0x0050: 63a3 8018 00ec 91f6 0000 0101 080a 8e61 c..............a
0x0060: 32bc d5b9 3104 4854 5450 2f31 2e31 2032 2...1.HTTP/1.1.2
0x0070: 3030 204f 4b0d 0a44 6174 653a 2046 7269 00.OK..Date:.Fri
0x0080: 2c20 3233 2041 7567 2032 3031 3920 3138 ,.23.Aug.2019.18
0x0090: 3a32 343a 3239 2047 4d54 0d0a 5365 7276 :24:29.GMT..Serv
0x00a0: 6572 3a20 4170 6163 6865 2f32 2e34 2e32 er:.Apache/2.4.2
0x00b0: 3520 2844 6562 6961 6e29 0d0a 4578 7069 5.(Debian)..Expi
0x00c0: 7265 733a 2054 7565 2c20 3233 204a 756e res:.Tue,.23.Jun
0x00d0: 2032 3030 3920 3132 3a30 303a 3030 2047 .2009.12:00:00.G
0x00e0: 4d54 0d0a 4361 6368 652d 436f 6e74 726f MT..Cache-Contro
0x00f0: 6c3a 206e 6f2d 6361 6368 652c 206d 7573 l:.no-cache,.mus
So, any network security or monitoring tool we want to use to consume the mirrored traffic must be able to extract or process the encapsulated packets within the VXLAN packets. Refer to your favorite vendor’s documentation for their tools’ capabilities and configuration.

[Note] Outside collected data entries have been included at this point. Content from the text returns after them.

import Literature.NumberTheory.Sieve.QuadraticRootsPrimeModuliDFI
import Literature.NumberTheory.Sieve.QuadraticRootsPrimeModuliDFIHeegnerSum
import Literature.NumberTheory.Sieve.QuadraticRootsPrimeModuliDFIPoincareNormBound
import Literature.NumberTheory.Sieve.QuadraticRootsPrimeModuliDFISobolev
import Literature.NumberTheory.Sieve.QuadraticRootsPrimeModuliDFICaccioppoli
import Literature.NumberTheory.Sieve.QuadraticRootsPrimeModuliDFIFolding
import Literature.NumberTheory.Sieve.QuadraticRootsPrimeModuliDFIKernel
import Literature.NumberTheory.Automorphic.InvariantOperatorRegularity
import HarnessLib

/-!
# Proof of DFI 1995, Proposition 4 (`dukeFriedlanderIwaniec1995_proposition4_holds`)

Topic `Literature/NumberTheory/Sieve`.  W. Duke, J. B. Friedlander, H. Iwaniec, *Equidistribution
of roots of a quadratic congruence to prime moduli*, Ann. of Math. 141 (1995), Proposition 4
(p. 432): for `f = ax² + 2bx + c` with `D = ac − b² > 0`, `G` smooth supported in `[N, 2N]` with
`|G^{(j)}| ≤ N^{-j}` (`j ≤ 4`) and `h ≪ N`,
`∑_{n ≡ 0 (d)} ρ_h(n) G(n) ≪ τ(d) N^{1/2} [1 + τ(hd)(h,d)^{1/2} d⁻¹ N^{1/2}]^{1/2} log 2N`,
the implied constant depending on `f` (and the constant in `h ≪ N`).

The paper derives this from (14) (Heegner points and a Poincaré series on `Γ₀(ad)`) and the
spectrally proved Proposition 3.  This file assembles the tree's *spectral-theory-free* proof:

* (14): `RootForms.norm_weylSum_le_card_mul`, `RootForms.exists_card_orbitReps_le`
  (`QuadraticRootsPrimeModuliDFIHeegnerSum`);
* the pointwise bound `|P(z)|² ≤ C_f (‖P‖² + ‖ΔP‖²)_{L²(Γ₀(q)∖ℍ)}`, uniform in `q` (Part A of
  this file: `exists_euclidean_local_bound`, `exists_pointwise_bound`, from the planar Sobolev
  inequality `…DFISobolev`, Caccioppoli `…DFICaccioppoli` and folding `…DFIFolding`);
* `ΔP_ψ = P_{Δψ}` and the explicit profile of `Δψ` (`…DFIPoincare`, `…DFIKernel`);
* the `L²`-bounds for `P_ψ`, `P_{Δψ}` by unfolding, Weil's bound for Kloosterman sums and the
  divisor-sum bookkeeping (`…DFIPoincareNormBound`, `…DFIDivisorSums`).

## References

* W. Duke, J. B. Friedlander, H. Iwaniec, Ann. of Math. (2) 141 (1995), 423–441, Prop. 3–4,
  (14) p. 428, §4 p. 432. [cite: DukeFriedlanderIwaniec1995, Proposition 4 p. 432]
* H. Iwaniec, *Spectral Methods of Automorphic Forms*, GSM 53 (2002), §3.2.
  [cite: Iwaniec2002, §3.2]
-/

noncomputable section

namespace Literature.NumberTheory.Sieve

open _root_.MeasureTheory _root_.Set _root_.Filter _root_.UpperHalfPlane _root_.Polynomial
open _root_.Literature.NumberTheory.Automorphic
open _root_.Literature.NumberTheory.QuadraticFields.Quadratic (BinQF)
open scoped Real Topology ENNReal NNReal Modular MatrixGroups Pointwise Laplacian
open _root_.ModularGroup (T)

namespace DFI1995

Linux Virtual VXLAN interface
While I was testing, I wanted to be able to just work with the inner network packet. After doing a little bit of research, I found another little trick to only work with the original network packet. This technique uses a virtual VXLAN network interface in Linux to extract the inner packet.
The commands below show an example on how this can be accomplished:
sudo ip link add vxlan0 type vxlan id 4321 dev eth0 local 10.0.0.207 dstport 4789
sudo ip link set vxlan0 up
The first command creates a virtual network interface with the label “vxlan0” that extracts traffic with VXLAN ID “4321” sent to local interface “eth0” that has a defined IP address of “10.0.0.207”. The traffic is sent to the destination port of “4789”. The second command enables and turns-up the new interface.
These parameters would be changed to match the specific implementation and traffic mirroring session.
Now we can use tcpdump and its capture filters on the original packets. Tools that do not support VXLAN encapsulated packets can also process the mirrored packets using this method.
The AWS Traffic Mirroring fills a gap that organizations have with monitoring network level traffic within their workloads. This service provides us with a capability to copy network packets and forward them to security or network analysis tools to help us better understand what is happening at the network layer.
However, like any tool or service, you must understand the requirements and limitations of the service to obtain the most value from it. As you look to implement this service, you need to understand what you are trying to accomplish with your traffic monitoring, what is required to make it work in your solution, and if your tools can support the service’s output format.